**Exercise goal:** Copy exactly the lines from the first line of the records below through the line containing "follows from P1", including both, and nothing else.

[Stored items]
/-- **G₂♭ ∧ Bᵃ ⟹ G₂ᴸ**: with the budget door, every tame first blow-up has bounded budget at every vertex
(`budget_of_budgetDoor`), so the budget form G₂♭ already gives the Type-I rate. [folklore] -/
theorem litCritical_of_budgetForm_of_budgetDoor
    (hG : ∀ (ν T : ℝ), 0 < ν → 0 < T → ∀ (u : ℝ → EuclideanSpace ℝ (Fin 3) → EuclideanSpace ℝ (Fin 3))
      (p : ℝ → EuclideanSpace ℝ (Fin 3) → ℝ),
      IsMaximalSmoothSolution ν 0 u p T → IsLerayHopfOn T ν 0 (u 0) u → HasRapidSpatialDecay (u 0) →
      Tendsto (fun t => eLpNorm (u t - u T) 2 volume) (𝓝[<] T) (𝓝 0) →
      (∀ x₀ : EuclideanSpace ℝ (Fin 3), ∃ M r₀ : ℝ, 0 < r₀ ∧ ∀ r ∈ Ioo 0 r₀, ∀ t ∈ Ioo (T - r ^ 2) T,
        r⁻¹ * ∫ x in ball x₀ r, ‖u t x‖ ^ 2 ≤ M) →
      IsTypeIBlowup u T)
    (hB : ∀ (ν T : ℝ), 0 < ν → 0 < T → ∀ (u : ℝ → EuclideanSpace ℝ (Fin 3) → EuclideanSpace ℝ (Fin 3))
      (p : ℝ → EuclideanSpace ℝ (Fin 3) → ℝ),
      IsMaximalSmoothSolution ν 0 u p T → IsLerayHopfOn T ν 0 (u 0) u → HasRapidSpatialDecay (u 0) →
      Tendsto (fun t => eLpNorm (u t - u T) 2 volume) (𝓝[<] T) (𝓝 0) →
      ¬ (∃ K T₁ : ℝ, T₁ < T ∧ ∀ t ∈ Ioo T₁ T,
        ∫⁻ x, ‖u t x - u T x‖ₑ ^ 2 ≤ ENNReal.ofReal (K * Real.sqrt (T - t))) →
      ∀ x₀ : EuclideanSpace ℝ (Fin 3), ∃ M r₀ : ℝ, 0 < r₀ ∧ ∀ r ∈ Ioo 0 r₀, ∀ t ∈ Ioo (T - r ^ 2) T,
        r⁻¹ * ∫ x in ball x₀ r, ‖u t x‖ ^ 2 ≤ M) :
    LitCriticalSingularityIsTypeI :=
  fun ν T hν hT u p hmax hLH hdec htame _ =>
    hG ν T hν hT u p hmax hLH hdec htame (budget_of_budgetDoor hB ν T hν hT u p hmax hLH hdec htame)

/-! ## §5 The five-leaf cone and its exactness -/

/-- ★ **The N16 root cone in budget currency: FIVE leaves.** `NavierStokesRegularity` follows from P1
`NoTypeIBlowup` ⟨1217⟩, P2 `NoEnergyAtom` ⟨24827⟩, J1 `AtomFreeBlowupIsTame` ⟨24829⟩, the budget door Bᵃ
(⟺ Uᵃ ∧ T₃ᴸ) and the budget form G₂♭ of the Liouville door (`RootOfLoads.root_of_six_leaves`). [folklore] -/
theorem root_of_five_leaves (hP1 : NoTypeIBlowup) (hP2 : NoEnergyAtom) (hJ1 : AtomFreeBlowupIsTame)
    (hB : ∀ (ν T : ℝ), 0 < ν → 0 < T → ∀ (u : ℝ → EuclideanSpace ℝ (Fin 3) → EuclideanSpace ℝ (Fin 3))
      (p : ℝ → EuclideanSpace ℝ (Fin 3) → ℝ),
      IsMaximalSmoothSolution ν 0 u p T → IsLerayHopfOn T ν 0 (u 0) u → HasRapidSpatialDecay (u 0) →
      Tendsto (fun t => eLpNorm (u t - u T) 2 volume) (𝓝[<] T) (𝓝 0) →
      ¬ (∃ K T₁ : ℝ, T₁ < T ∧ ∀ t ∈ Ioo T₁ T,
        ∫⁻ x, ‖u t x - u T x‖ₑ ^ 2 ≤ ENNReal.ofReal (K * Real.sqrt (T - t))) →
      ∀ x₀ : EuclideanSpace ℝ (Fin 3), ∃ M r₀ : ℝ, 0 < r₀ ∧ ∀ r ∈ Ioo 0 r₀, ∀ t ∈ Ioo (T - r ^ 2) T,
        r⁻¹ * ∫ x in ball x₀ r, ‖u t x‖ ^ 2 ≤ M)
    (hG : ∀ (ν T : ℝ), 0 < ν → 0 < T → ∀ (u : ℝ → EuclideanSpace ℝ (Fin 3) → EuclideanSpace ℝ (Fin 3))
      (p : ℝ → EuclideanSpace ℝ (Fin 3) → ℝ),
      IsMaximalSmoothSolution ν 0 u p T → IsLerayHopfOn T ν 0 (u 0) u → HasRapidSpatialDecay (u 0) →
      Tendsto (fun t => eLpNorm (u t - u T) 2 volume) (𝓝[<] T) (𝓝 0) →
      (∀ x₀ : EuclideanSpace ℝ (Fin 3), ∃ M r₀ : ℝ, 0 < r₀ ∧ ∀ r ∈ Ioo 0 r₀, ∀ t ∈ Ioo (T - r ^ 2) T,
        r⁻¹ * ∫ x in ball x₀ r, ‖u t x‖ ^ 2 ≤ M) →
      IsTypeIBlowup u T) :
    NavierStokesRegularity :=
  RootOfLoads.root_of_six_leaves hP1 hP2 hJ1 (abruptTameScarIsCritical_of_budgetDoor hB)
    (noLitInvisibleTransient_of_budgetDoor hB) (litCritical_of_budgetForm_of_budgetDoor hG hB)

/-- ★ **EXACTNESS of the five-leaf cone**: the three tame-side leaves of the six-leaf cone and the budget pair
say the same thing — (Uᵃ ∧ T₃ᴸ ∧ G₂ᴸ) ⟺ (Bᵃ ∧ G₂♭). [folklore] -/
theorem leaves_iff_budgetPair :
    (AbruptTameScarIsCritical ∧ NoLitInvisibleTransient ∧ LitCriticalSingularityIsTypeI) ↔
    ((∀ (ν T : ℝ), 0 < ν → 0 < T → ∀ (u : ℝ → EuclideanSpace ℝ (Fin 3) → EuclideanSpace ℝ (Fin 3))
      (p : ℝ → EuclideanSpace ℝ (Fin 3) → ℝ),
      IsMaximalSmoothSolution ν 0 u p T → IsLerayHopfOn T ν 0 (u 0) u → HasRapidSpatialDecay (u 0) →
      Tendsto (fun t => eLpNorm (u t - u T) 2 volume) (𝓝[<] T) (𝓝 0) →
      ¬ (∃ K T₁ : ℝ, T₁ < T ∧ ∀ t ∈ Ioo T₁ T,
        ∫⁻ x, ‖u t x - u T x‖ₑ ^ 2 ≤ ENNReal.ofReal (K * Real.sqrt (T - t))) →
      ∀ x₀ : EuclideanSpace ℝ (Fin 3), ∃ M r₀ : ℝ, 0 < r₀ ∧ ∀ r ∈ Ioo 0 r₀, ∀ t ∈ Ioo (T - r ^ 2) T,
        r⁻¹ * ∫ x in ball x₀ r, ‖u t x‖ ^ 2 ≤ M) ∧
    (∀ (ν T : ℝ), 0 < ν → 0 < T → ∀ (u : ℝ → EuclideanSpace ℝ (Fin 3) → EuclideanSpace ℝ (Fin 3))
      (p : ℝ → EuclideanSpace ℝ (Fin 3) → ℝ),
      IsMaximalSmoothSolution ν 0 u p T → IsLerayHopfOn T ν 0 (u 0) u → HasRapidSpatialDecay (u 0) →
      Tendsto (fun t => eLpNorm (u t - u T) 2 volume) (𝓝[<] T) (𝓝 0) →
      (∀ x₀ : EuclideanSpace ℝ (Fin 3), ∃ M r₀ : ℝ, 0 < r₀ ∧ ∀ r ∈ Ioo 0 r₀, ∀ t ∈ Ioo (T - r ^ 2) T,
        r⁻¹ * ∫ x in ball x₀ r, ‖u t x‖ ^ 2 ≤ M) →
      IsTypeIBlowup u T)) :=
  ⟨fun h => ⟨budgetDoor_of_leaves h.1 h.2.1, budgetForm_of_litCritical h.2.2⟩,
    fun h => ⟨abruptTameScarIsCritical_of_budgetDoor h.1, noLitInvisibleTransient_of_budgetDoor h.1,
      litCritical_of_budgetForm_of_budgetDoor h.2 h.1⟩⟩

end AbruptBudgetDoor

end Summit.NavierStokesRegularity.NavierStokesRegularity.Theorems

end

**Response area:**
/-- **G₂♭ ∧ Bᵃ ⟹ G₂ᴸ**: with the budget door, every tame first blow-up has bounded budget at every vertex
(`budget_of_budgetDoor`), so the budget form G₂♭ already gives the Type-I rate. [folklore] -/
theorem litCritical_of_budgetForm_of_budgetDoor
    (hG : ∀ (ν T : ℝ), 0 < ν → 0 < T → ∀ (u : ℝ → EuclideanSpace ℝ (Fin 3) → EuclideanSpace ℝ (Fin 3))
      (p : ℝ → EuclideanSpace ℝ (Fin 3) → ℝ),
      IsMaximalSmoothSolution ν 0 u p T → IsLerayHopfOn T ν 0 (u 0) u → HasRapidSpatialDecay (u 0) →
      Tendsto (fun t => eLpNorm (u t - u T) 2 volume) (𝓝[<] T) (𝓝 0) →
      (∀ x₀ : EuclideanSpace ℝ (Fin 3), ∃ M r₀ : ℝ, 0 < r₀ ∧ ∀ r ∈ Ioo 0 r₀, ∀ t ∈ Ioo (T - r ^ 2) T,
        r⁻¹ * ∫ x in ball x₀ r, ‖u t x‖ ^ 2 ≤ M) →
      IsTypeIBlowup u T)
    (hB : ∀ (ν T : ℝ), 0 < ν → 0 < T → ∀ (u : ℝ → EuclideanSpace ℝ (Fin 3) → EuclideanSpace ℝ (Fin 3))
      (p : ℝ → EuclideanSpace ℝ (Fin 3) → ℝ),
      IsMaximalSmoothSolution ν 0 u p T → IsLerayHopfOn T ν 0 (u 0) u → HasRapidSpatialDecay (u 0) →
      Tendsto (fun t => eLpNorm (u t - u T) 2 volume) (𝓝[<] T) (𝓝 0) →
      ¬ (∃ K T₁ : ℝ, T₁ < T ∧ ∀ t ∈ Ioo T₁ T,
        ∫⁻ x, ‖u t x - u T x‖ₑ ^ 2 ≤ ENNReal.ofReal (K * Real.sqrt (T - t))) →
      ∀ x₀ : EuclideanSpace ℝ (Fin 3), ∃ M r₀ : ℝ, 0 < r₀ ∧ ∀ r ∈ Ioo 0 r₀, ∀ t ∈ Ioo (T - r ^ 2) T,
        r⁻¹ * ∫ x in ball x₀ r, ‖u t x‖ ^ 2 ≤ M) :
    LitCriticalSingularityIsTypeI :=
  fun ν T hν hT u p hmax hLH hdec htame _ =>
    hG ν T hν hT u p hmax hLH hdec htame (budget_of_budgetDoor hB ν T hν hT u p hmax hLH hdec htame)

/-! ## §5 The five-leaf cone and its exactness -/

/-- ★ **The N16 root cone in budget currency: FIVE leaves.** `NavierStokesRegularity` follows from P1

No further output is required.